What You Don’t See: A Veteran’s Take on Fugitive Emissions and LDAR in Alberta

I’ve spent over two decades walking through compressor stations, tank batteries, and remote wellsites—often in the dead of winter or the peak of summer, chasing down emissions that most people can’t see, hear, or smell. Fugitive emissions may be invisible, but their impact is anything but. Over the years, I’ve come to understand that effective fugitive emissions monitoring isn’t just about compliance—it’s about operational integrity, field efficiency, and sometimes even unlocking new financial value.

When I first started in this field, leak detection was still a largely manual, clipboard-driven process. We relied heavily on AVO—audio, visual, and olfactory screening—especially for wellsite fugitive emission surveys. And while it’s still required under Alberta’s Directive 060, today’s technology has added serious horsepower to the process.

leak detectionThe biggest leap forward was Optical Gas Imaging (OGI). Bringing in tools like the FLIR GFx320 changed how we ran LDAR programs. Suddenly we were seeing what used to slip past even the best-trained field techs. But OGI is a skill—it’s not just aim and shoot. You’ve got to read plume behavior, understand wind dynamics, and know how to interpret thermal contrast. A great camera doesn’t make a great leak finder—field awareness does.

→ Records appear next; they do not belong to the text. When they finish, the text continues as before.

/-- **ONE spatially constant HORIZONTAL component `⟪f, e₀⟫` + poloidal ⇒ trivial.**  A profile of the route's
Type-I class, poloidal along `e₃` on every slice, for which the `e₀`-component of `f = ∂ₜv + (v·∇)v − Δv`
(`= −∂₀p`) is spatially constant on every slice, vanishes identically.  L4 makes `v₀` constant on slices; with
`ω₃ ≡ 0` the frozen constraint `⟪Dv ω, e₃⟫ ≡ 0` (nsreg-p6 `stub_firstIntegral`) becomes `(∂₃v₁)(∂₀v₃) ≡ 0`; on the
slice `s = −1` one real-analytic factor vanishes identically: `∂₀v₃ ≡ 0` is the flat stratum
(`eq_zero_of_flat_slice_single_zero`), `∂₃v₁ ≡ 0` (with `∂₃v₀ ≡ 0`) the vertically rigid stratum
(`eq_zero_of_vertRigid_slice`). -/
theorem eq_zero_of_horizontalSourceGauge_single_zero (hrate : HasTypeITimeDecay C v)
    (hcont : ContinuousOn (uncurry v) (Iio (0 : ℝ) ×ˢ univ))
    (hmild : ∀ s t : ℝ, s < t → t < 0 → ∀ x,
      v t x = UnboundedOperators.heatExtension (v s) (t - s) x - oseenDuhamel 1 s v v t x)
    (hdiv : ∀ t < 0, VectorCalculus.IsDivFree (v t))
    (hpol : ∀ s < 0, ∀ y, ⟪curl (v s) y, EuclideanSpace.single 2 1⟫_ℝ = 0)
    (hsrc : ∀ t < 0, ∀ x,
      ⟪timeDerivWithin (Iio 0) v t x + convect (v t) (v t) x - (Δ (v t)) x,
          (EuclideanSpace.single 0 (1 : ℝ) : EuclideanSpace ℝ (Fin 3))⟫_ℝ =
        ⟪timeDerivWithin (Iio 0) v t 0 + convect (v t) (v t) 0 - (Δ (v t)) 0,
          (EuclideanSpace.single 0 (1 : ℝ) : EuclideanSpace ℝ (Fin 3))⟫_ℝ) :
    ∀ t < 0, ∀ x, v t x = 0 := by
  have hbdd := bdd_of_hasTypeITimeDecay hrate
  have h0 := slice_const_of_componentSourceGauge hrate hcont hmild hdiv 0 hsrc
  have hs : (-1 : ℝ) < 0 := by norm_num
  have han : AnalyticOnNhd ℝ (v (-1)) univ := analyticOnNhd_slice hcont hbdd hmild hs
  have hd : Differentiable ℝ (v (-1)) := (han.contDiff (n := 1)).differentiable one_ne_zero
  -- all partial derivatives of `v₀` vanish on the slice
  have hD0 : ∀ y w, fderiv ℝ (v (-1)) y w 0 = 0 := fun y w =>
    fderiv_apply_coord_eq_zero_of_const hd (h0 (-1) hs) y w
  have hpol2 : ∀ y, curl (v (-1)) y 2 = 0 := fun y => by
    simpa [EuclideanSpace.inner_single_right] using hpol (-1) hs y
  -- the frozen constraint ⇒ `(∂₃v₁)(∂₀v₃) ≡ 0`
  set F : EuclideanSpace ℝ (Fin 3) → ℝ := fun y => fderiv ℝ (v (-1)) y (EuclideanSpace.single 2 1) 1 with hFdef
  set G : EuclideanSpace ℝ (Fin 3) → ℝ := fun y => fderiv ℝ (v (-1)) y (EuclideanSpace.single 0 1) 2 with hGdef
  have hFG : ∀ y, F y * G y = 0 := by
    intro y
    have hfro := stub_firstIntegral C v hrate hcont hmild hdiv (EuclideanSpace.single 2 1) hpol (-1) hs y
    rw [inner_fderiv_curl_single_two (hpol2 y), hD0 y (EuclideanSpace.single 2 1)] at hfro
    simp only [hFdef, hGdef]
    linear_combination (-1 : ℝ) * hfro
  have hF : AnalyticOnNhd ℝ F univ := analyticOnNhd_fderiv_apply_coord han _ _
  have hG : AnalyticOnNhd ℝ G univ := analyticOnNhd_fderiv_apply_coord han _ _
  rcases eq_zero_or_eq_zero_of_mul_analytic hF hG hFG with hFz | hGz
  · -- `∂₃v₁ ≡ 0` and `∂₃v₀ ≡ 0`: vertically rigid slice
    exact eq_zero_of_vertRigid_slice hrate hcont hmild hdiv hs (fun y => hD0 y _) hFz
  · -- `∂₀v₃ ≡ 0`: flat slice
    exact eq_zero_of_flat_slice_single_zero hrate hcont hmild hdiv hs (hpol (-1) hs) hGz

/-- **ONE spatially constant HORIZONTAL component `⟪f, e₁⟫` + poloidal ⇒ trivial** (the same argument with the
horizontal indices exchanged: the frozen constraint becomes `(∂₃v₀)(∂₁v₃) ≡ 0`; `∂₁v₃ ≡ 0` is the flat stratum
along `e₁` (`eq_zero_of_flat_slice`), `∂₃v₀ ≡ 0` with `∂₃v₁ ≡ 0` the vertically rigid one). -/
theorem eq_zero_of_horizontalSourceGauge_single_one (hrate : HasTypeITimeDecay C v)
    (hcont : ContinuousOn (uncurry v) (Iio (0 : ℝ) ×ˢ univ))
    (hmild : ∀ s t : ℝ, s < t → t < 0 → ∀ x,
      v t x = UnboundedOperators.heatExtension (v s) (t - s) x - oseenDuhamel 1 s v v t x)
    (hdiv : ∀ t < 0, VectorCalculus.IsDivFree (v t))
    (hpol : ∀ s < 0, ∀ y, ⟪curl (v s) y, EuclideanSpace.single 2 1⟫_ℝ = 0)
    (hsrc : ∀ t < 0, ∀ x,
      ⟪timeDerivWithin (Iio 0) v t x + convect (v t) (v t) x - (Δ (v t)) x,
          (EuclideanSpace.single 1 (1 : ℝ) : EuclideanSpace ℝ (Fin 3))⟫_ℝ =
        ⟪timeDerivWithin (Iio 0) v t 0 + convect (v t) (v t) 0 - (Δ (v t)) 0,
          (EuclideanSpace.single 1 (1 : ℝ) : EuclideanSpace ℝ (Fin 3))⟫_ℝ) :
    ∀ t < 0, ∀ x, v t x = 0 := by
  have hbdd := bdd_of_hasTypeITimeDecay hrate
  have h1 := slice_const_of_componentSourceGauge hrate hcont hmild hdiv 1 hsrc
  have hs : (-1 : ℝ) < 0 := by norm_num
  have han : AnalyticOnNhd ℝ (v (-1)) univ := analyticOnNhd_slice hcont hbdd hmild hs
  have hd : Differentiable ℝ (v (-1)) := (han.contDiff (n := 1)).differentiable one_ne_zero
  have hD1 : ∀ y w, fderiv ℝ (v (-1)) y w 1 = 0 := fun y w =>
    fderiv_apply_coord_eq_zero_of_const hd (h1 (-1) hs) y w
  have hpol2 : ∀ y, curl (v (-1)) y 2 = 0 := fun y => by
    simpa [EuclideanSpace.inner_single_right] using hpol (-1) hs y
  -- the frozen constraint ⇒ `(∂₃v₀)(∂₁v₃) ≡ 0`
  set F : EuclideanSpace ℝ (Fin 3) → ℝ := fun y => fderiv ℝ (v (-1)) y (EuclideanSpace.single 2 1) 0 with hFdef
  set G : EuclideanSpace ℝ (Fin 3) → ℝ := fun y => fderiv ℝ (v (-1)) y (EuclideanSpace.single 1 1) 2 with hGdef
  have hFG : ∀ y, F y * G y = 0 := by
    intro y
    have hfro := stub_firstIntegral C v hrate hcont hmild hdiv (EuclideanSpace.single 2 1) hpol (-1) hs y
    rw [inner_fderiv_curl_single_two (hpol2 y), hD1 y (EuclideanSpace.single 2 1)] at hfro
    simp only [hFdef, hGdef]
    linear_combination hfro
  have hF : AnalyticOnNhd ℝ F univ := analyticOnNhd_fderiv_apply_coord han _ _
  have hG : AnalyticOnNhd ℝ G univ := analyticOnNhd_fderiv_apply_coord han _ _
  rcases eq_zero_or_eq_zero_of_mul_analytic hF hG hFG with hFz | hGz
  · -- `∂₃v₀ ≡ 0` and `∂₃v₁ ≡ 0`: vertically rigid slice
    exact eq_zero_of_vertRigid_slice hrate hcont hmild hdiv hs hFz (fun y => hD1 y _)
  · -- `∂₁v₃ ≡ 0`: flat slice along `e₁`
    have hne : (EuclideanSpace.single 1 1 : EuclideanSpace ℝ (Fin 3)) ≠ 0 := fun h0 => by
      simpa using congrArg (fun w : EuclideanSpace ℝ (Fin 3) => w 1) h0
    have h13 : ⟪(EuclideanSpace.single 1 1 : EuclideanSpace ℝ (Fin 3)), EuclideanSpace.single 2 1⟫_ℝ = 0 := by
      simp [EuclideanSpace.inner_single_left]
    refine eq_zero_of_flat_slice hrate hcont hmild hdiv hs (hpol (-1) hs) hne h13 fun y => ?_
    simpa [EuclideanSpace.inner_single_right] using hGz y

Ultrasonic tools have added even more depth to our programs. Especially in complex facilities or systems using nitrogen or compressed air. I still remember a job up in central Alberta where a persistent, untraceable line loss turned out to be a high-frequency ultrasonic leak in a back-pressure control setup. No visible emissions. No sound. No smell. But thousands of dollars a month just bleeding away—until we put the right tool in the right hands.

And then there’s Compressor Seal Vent (CSV) testing, which under Directive 060, has become one of the most critical field-level activities we do. The April 2025 update to that directive—Bulletin 2025-15—expanded the accepted pathways for Fugitive Emission Management Programs (FEMPs) and Alternative FEMPs (ALT-FEMP). That’s opened the door to more custom programs, but it also means the bar for documentation and defensibility just went up.

That’s why we bundle our services. If we’re already onsite running an LDAR survey or testing under MSAPR, we’ll run CSVs during the same visit. Operators don’t want a revolving door of crews. They want smart, consolidated work that respects their time and resources. And frankly, that’s how you build trust in this industry.

FEMPTechnology on the back end is what keeps it all together. Our Field Tech App (FTA) captures everything from leak location and type to repair status and flow estimates. That syncs into EMIS for emissions quantification and into FEMP for tracking and compliance. The real benefit? It reduces audit exposure. Everything is clean, timestamped, and regulatory-aligned.

This is where Alberta stands apart. Because of the TIER program and Alberta’s offset credit system, verified emission reductions—like captured vent gas or eliminated leaks—can be monetized. We’ve helped clients convert LDAR and CSV data into serialized carbon offsets. That’s not theoretical. That’s real, reportable, and sellable value. I’ve seen producers turn retrofit programs into six-figure credit positions. Try doing that without a defensible, high-integrity emissions dataset.

Now, in places like Saskatchewan or BC, we still run robust LDAR programs, but the incentive structure is different. Without the same credit framework, the payoff is mostly in avoided compliance costs and improved field efficiency. And those are still worthwhile—but it’s Alberta where LDAR meets revenue.

I remember one Alberta operator with about a dozen facilities who had been running a barebones LDAR program—basic AVO checks and annual OGI surveys. After we upgraded them with integrated ultrasonic testing, CSV, and live repair tracking via FEMP, they not only passed their next EPAP audit but also banked over 400 tonnes of CO₂e reductions they’d never claimed before. That’s real return, and it didn’t take a massive capital outlay—just smarter execution.

At the end of the day, compliance isn’t optional, but how you get there can vary. For me, it’s always about blending the fieldwork with the bigger picture: tools that work, software that proves it, and a regulatory lens that’s sharp enough to stay ahead of the next bulletin.

When I step onto a site today—with an OGI camera in one hand and a tablet running the FTA in the other—I’m not just scanning for leaks. I’m helping that operator stay compliant, save money, and maybe even uncover new value they didn’t know was there.

And that’s what still makes this work worth doing.